If it is his kidneys then although there are things you can do to help, the damage already done cannot be reversed. Fortekor helps by lowering the systemic blood pressure and the protein levels excreted thus decreasing the workload on the kidney. It can also increase the appetite. If he also has high blood pressure then this could be damaging his retinas so his vision may have a part to play.
If you've only just begun to notice him drinking from his bowl then chances are he has excessive thirst. Its sometimes useful to measure water intake over 24 hrs though this usually proves impossible in cats as most prefer to drink from dirty puddles outside!!


----------



## Kimmy173 (Aug 2, 2007)

to me sounds like it could be a problem with his sight. If he's not seeing properly and you move suddenly it'd startle him and if he can't see shapes as good as he used to he could be frightened and fight in self defence. Does he make a noise when he attacks? Does he raise his heckles or anything aggressive. Flattening his ears? or is it really quick and almost a reaction to your movements? 

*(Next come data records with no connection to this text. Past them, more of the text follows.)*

import Summits.Langlands.Langlands.Theorems.HalfIntegralTwistCM.Negative.ParityAndDatum
import HarnessLib

/-!
# `HalfIntegralTwistCM` (stmt-Langlands-14036) — negative knowledge VI: the integer shifts are
# necessary and must be non-uniform

Sorry-free, unconditional (cdisprove gen 2, cycle 1). The one-page proof of the crux takes
`p ι := 1/2 - s₁ ι + N_ι` with integers `N_ι` chosen so that `p σ_w + p σ̄_w = 1 - E_w/2`. Two NATURAL
STRENGTHENINGS of the conclusion are refuted here:

* `not_halfIntegralTwistCM_uniformShift` — "one integer `N` works for all `ι`"
  (`∃ χ N, χ` has parameter `{1/2 - s₁ ι + N}`) is FALSE over every CM field with two complex places,
  concretely `ℚ(ζ₅)`;
* `not_halfIntegralTwistCM_exact` — a fortiori the EXACT half-twist `p = 1/2 - s₁` (`N = 0`) is FALSE.

Witness: `s₁ = (1/2)·𝟙_{mk ι = w₁}`, `s₂ = -s₁`, `ω = π_𝟙` (parameter `{0}`): hypotheses (i)–(iv) of the
crux hold, while exponents `1/2 - s₁ + N` have `Re (p σ_{w₁} + p σ̄_{w₁}) = 2N` and
`Re (p σ_{w₂} + p σ̄_{w₂}) = 1 + 2N`, contradicting the parallelism of real parts of the exponents of any
`GL₁` datum (`exists_re_archParam_parallel_glOne`, `|θ| = ‖·‖^σ`). Moral for the prover: the shifts
`N_ι` must depend on `ι` through `j_w = ((s₁-s₂) σ_w + (s₁-s₂) σ̄_w)/2`, exactly as in the informal
proof (`N_{σ_w} + N_{σ̄_w} = j_w + const`). [folklore]
-/

noncomputable section

open scoped MatrixGroups Matrix Classical NumberField ComplexConjugate
open NumberField NumberField.InfinitePlace NumberField.mixedEmbedding IsDedekindDomain

namespace Summit.Langlands.Langlands.Theorems.HalfIntegralTwistCM.Negative

open Literature.NumberTheory.Automorphic
open Literature.NumberTheory.GaloisRepresentations

/-- **The uniform-shift strengthening of the crux is FALSE over every CM field with two complex
places** (unconditional). Witness `s₁ = (1/2)·𝟙_{mk ι = w₁}`, `s₂ = -s₁`, `ω = π_𝟙`; obstruction
`exists_re_archParam_parallel_glOne`. [folklore] -/
theorem not_halfIntegralTwistCM_uniformShift_of_two_complex_places
    {K : Type} [Field K] [NumberField K] [hK : NumberField.IsCMField K]
    (w₁ w₂ : {w : InfinitePlace K // w.IsComplex}) (hne : w₁ ≠ w₂) :
    ¬ (∀ (K : Type) [Field K] [NumberField K], NumberField.IsCMField K →
        ∀ (h1 : Literature.NumberTheory.Automorphic.isCompact_glFiniteIntegralLevel 1 K)
          (s₁ s₂ : (K →+* ℂ) → ℂ), (∀ ι, ∃ k : ℤ, s₁ ι - s₂ ι = k) →
          (∀ ι, ∃ m : ℤ, s₁ ι - s₁ (NumberField.ComplexEmbedding.conjugate ι) = m) →
          (∀ ι, ∃ m : ℤ, (s₁ ι - s₂ ι) + (s₁ (NumberField.ComplexEmbedding.conjugate ι) -
            s₂ (NumberField.ComplexEmbedding.conjugate ι)) = 2 * m) →
          (∃ ω : Literature.NumberTheory.Automorphic.CuspidalAutomorphicRepData 1 K h1,
            ω.1.HasArchParameter (fun ι => {s₁ ι + s₂ ι})) →
          ∃ (χ : Literature.NumberTheory.Automorphic.CuspidalAutomorphicRepData 1 K h1) (N : ℤ),
            χ.1.HasArchParameter (fun ι => {1 / 2 - s₁ ι + N})) := by
  intro hC
  classical
  set h1 : isCompact_glFiniteIntegralLevel 1 K := isCompact_glFiniteIntegralLevel_holds 1 K with hh1
  -- the exponents `s₁ = (1/2)·𝟙_{w₁}`, `s₂ = -s₁`
  set s : (K →+* ℂ) → ℂ := fun ι => if InfinitePlace.mk ι = w₁.1 then 1 / 2 else 0 with hs
  have hsconj : ∀ ι, s (ComplexEmbedding.conjugate ι) = s ι := fun ι => by
    simp only [hs, mk_conjugate_eq]
  -- the trivial datum `π_𝟙`, parameter `{0} = {s + (-s)}`
  obtain ⟨τ, hτW, hτW'⟩ := exists_automorphicRepData_detTwist_glOne h1 (1 : HeckeCharacter K)
  have hcusp : τ.W ≤ cuspFormsGL 1 K h1 := by
    rw [hτW, Submodule.span_le]
    rintro _ rfl
    exact IsCuspFormGL.mem_cuspFormsGL
      ⟨isAutomorphicForm_detTwist_glOne h1 (1 : HeckeCharacter K), fun k hk hk1 => absurd hk1 (by omega)⟩
  have hχτ := detTwist_datum_heckeCharacter (hcpt := h1) (θ := (1 : HeckeCharacter K)) hτW
  obtain ⟨E, hE⟩ := τ.exists_hasArchParameter_glOne
  have hE0 : E = fun ι => ({s ι + -s ι} : Multiset ℂ) := by
    funext ι
    rw [add_neg_cancel]
    exact archParam_trivial_glOne τ hχτ hE ι
  -- hypotheses (i)–(iii)
  have hi : ∀ ι : K →+* ℂ, ∃ k : ℤ, s ι - -s ι = k := by
    intro ι
    by_cases h : InfinitePlace.mk ι = w₁.1
    · exact ⟨1, by simp [hs, h]; norm_num⟩
    · exact ⟨0, by simp [hs, h]⟩
  have hii : ∀ ι : K →+* ℂ, ∃ m : ℤ, s ι - s (ComplexEmbedding.conjugate ι) = m :=
    fun ι => ⟨0, by rw [hsconj]; simp⟩
  have hiii : ∀ ι : K →+* ℂ, ∃ m : ℤ, (s ι - -s ι) + (s (ComplexEmbedding.conjugate ι) -
      -s (ComplexEmbedding.conjugate ι)) = 2 * m := by
    intro ι
    rw [hsconj]
    by_cases h : InfinitePlace.mk ι = w₁.1
    · exact ⟨1, by simp [hs, h]; norm_num⟩
    · exact ⟨0, by simp [hs, h]⟩
  obtain ⟨χ, N, hP⟩ := hC K hK h1 s (fun ι => -s ι) hi hii hiii ⟨⟨τ, hcusp⟩, by rw [← hE0]; exact hE⟩
  -- parallel real parts for `χ`
  obtain ⟨σ, -, hcplx⟩ := exists_re_archParam_parallel_glOne χ.1 hP
  have hPar : ∀ w : {w : InfinitePlace K // w.IsComplex},
      ((1 / 2 - s w.1.embedding + N) + (1 / 2 - s (ComplexEmbedding.conjugate w.1.embedding) + N)).re
        = 2 * σ := fun w => hcplx w _ _ rfl rfl
  have hw₂ : w₂.1 ≠ w₁.1 := fun h => hne (Subtype.ext h).symm
  have e₁ : s w₁.1.embedding = 1 / 2 := by simp [hs, mk_embedding]
  have e₂ : s w₂.1.embedding = 0 := by simp [hs, mk_embedding, hw₂]
  have p₁ := hPar w₁
  have p₂ := hPar w₂
  rw [hsconj, e₁] at p₁
  rw [hsconj, e₂] at p₂
  simp only [Complex.add_re, Complex.sub_re, Complex.zero_re, Complex.intCast_re] at p₁ p₂
  have q2 : ((1 : ℂ) / 2).re = 1 / 2 := by norm_num
  simp only [q2] at p₁ p₂
  linarith

/-- **The uniform-shift strengthening of the crux is FALSE** (unconditional; witness the CM quartic
`ℚ(ζ₅)`): no single integer `N` makes `1/2 - s₁ + N` automorphic in general — the shifts of the
one-page proof must depend on the embedding. [folklore] -/
theorem not_halfIntegralTwistCM_uniformShift :
    ¬ (∀ (K : Type) [Field K] [NumberField K], NumberField.IsCMField K →
        ∀ (h1 : Literature.NumberTheory.Automorphic.isCompact_glFiniteIntegralLevel 1 K)
          (s₁ s₂ : (K →+* ℂ) → ℂ), (∀ ι, ∃ k : ℤ, s₁ ι - s₂ ι = k) →
          (∀ ι, ∃ m : ℤ, s₁ ι - s₁ (NumberField.ComplexEmbedding.conjugate ι) = m) →
          (∀ ι, ∃ m : ℤ, (s₁ ι - s₂ ι) + (s₁ (NumberField.ComplexEmbedding.conjugate ι) -
            s₂ (NumberField.ComplexEmbedding.conjugate ι)) = 2 * m) →
          (∃ ω : Literature.NumberTheory.Automorphic.CuspidalAutomorphicRepData 1 K h1,
            ω.1.HasArchParameter (fun ι => {s₁ ι + s₂ ι})) →
          ∃ (χ : Literature.NumberTheory.Automorphic.CuspidalAutomorphicRepData 1 K h1) (N : ℤ),
            χ.1.HasArchParameter (fun ι => {1 / 2 - s₁ ι + N})) := by
  haveI : NumberField.IsCMField K₅ := isCMField_K₅
  have h : 1 < Fintype.card (InfinitePlace K₅) := by rw [card_infinitePlace_K₅]; decide
  obtain ⟨v₁, v₂, hne⟩ := Fintype.exists_pair_of_one_lt_card h
  exact not_halfIntegralTwistCM_uniformShift_of_two_complex_places (K := K₅)
    ⟨v₁, NumberField.IsTotallyComplex.isComplex v₁⟩ ⟨v₂, NumberField.IsTotallyComplex.isComplex v₂⟩
    (fun e => hne (congrArg Subtype.val e))

/-- **The exact half-twist strengthening of the crux is FALSE** (unconditional; witness `ℚ(ζ₅)`):
`p = 1/2 - s₁` itself is in general NOT the archimedean parameter of a `GL₁` datum — the integer shifts
of the one-page proof are necessary (a fortiori from the uniform-shift case `N = 0`). [folklore] -/
theorem not_halfIntegralTwistCM_exact :
    ¬ (∀ (K : Type) [Field K] [NumberField K], NumberField.IsCMField K →
        ∀ (h1 : Literature.NumberTheory.Automorphic.isCompact_glFiniteIntegralLevel 1 K)
          (s₁ s₂ : (K →+* ℂ) → ℂ), (∀ ι, ∃ k : ℤ, s₁ ι - s₂ ι = k) →
          (∀ ι, ∃ m : ℤ, s₁ ι - s₁ (NumberField.ComplexEmbedding.conjugate ι) = m) →
          (∀ ι, ∃ m : ℤ, (s₁ ι - s₂ ι) + (s₁ (NumberField.ComplexEmbedding.conjugate ι) -
            s₂ (NumberField.ComplexEmbedding.conjugate ι)) = 2 * m) →
          (∃ ω : Literature.NumberTheory.Automorphic.CuspidalAutomorphicRepData 1 K h1,
            ω.1.HasArchParameter (fun ι => {s₁ ι + s₂ ι})) →
          ∃ χ : Literature.NumberTheory.Automorphic.CuspidalAutomorphicRepData 1 K h1,
            χ.1.HasArchParameter (fun ι => {1 / 2 - s₁ ι})) := by
  intro h
  refine not_halfIntegralTwistCM_uniformShift fun K _ _ hK h1 s₁ s₂ hi hii hiii hiv => ?_
  obtain ⟨χ, hχ⟩ := h K hK h1 s₁ s₂ hi hii hiii hiv
  refine ⟨χ, 0, ?_⟩
  have : (fun ι : K →+* ℂ => ({1 / 2 - s₁ ι + ((0 : ℤ) : ℂ)} : Multiset ℂ)) =
      fun ι => ({1 / 2 - s₁ ι} : Multiset ℂ) := by
    funext ι; push_cast; rw [add_zero]
  rw [this]; exact hχ

end Summit.Langlands.Langlands.Theorems.HalfIntegralTwistCM.Negative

I'd deffo say a trip to the vets though for a check up. An older animal needs a check up now and again for problems.


----------



## freekygeeky (May 25, 2007)

Kimmy173 said:


> to me sounds like it could be a problem with his sight. If he's not seeing properly and you move suddenly it'd startle him and if he can't see shapes as good as he used to he could be frightened and fight in self defence. Does he make a noise when he attacks? Does he raise his heckles or anything aggressive. Flattening his ears? or is it really quick and almost a reaction to your movements?
> 
> I'd deffo say a trip to the vets though for a check up. An older animal needs a check up now and again for problems.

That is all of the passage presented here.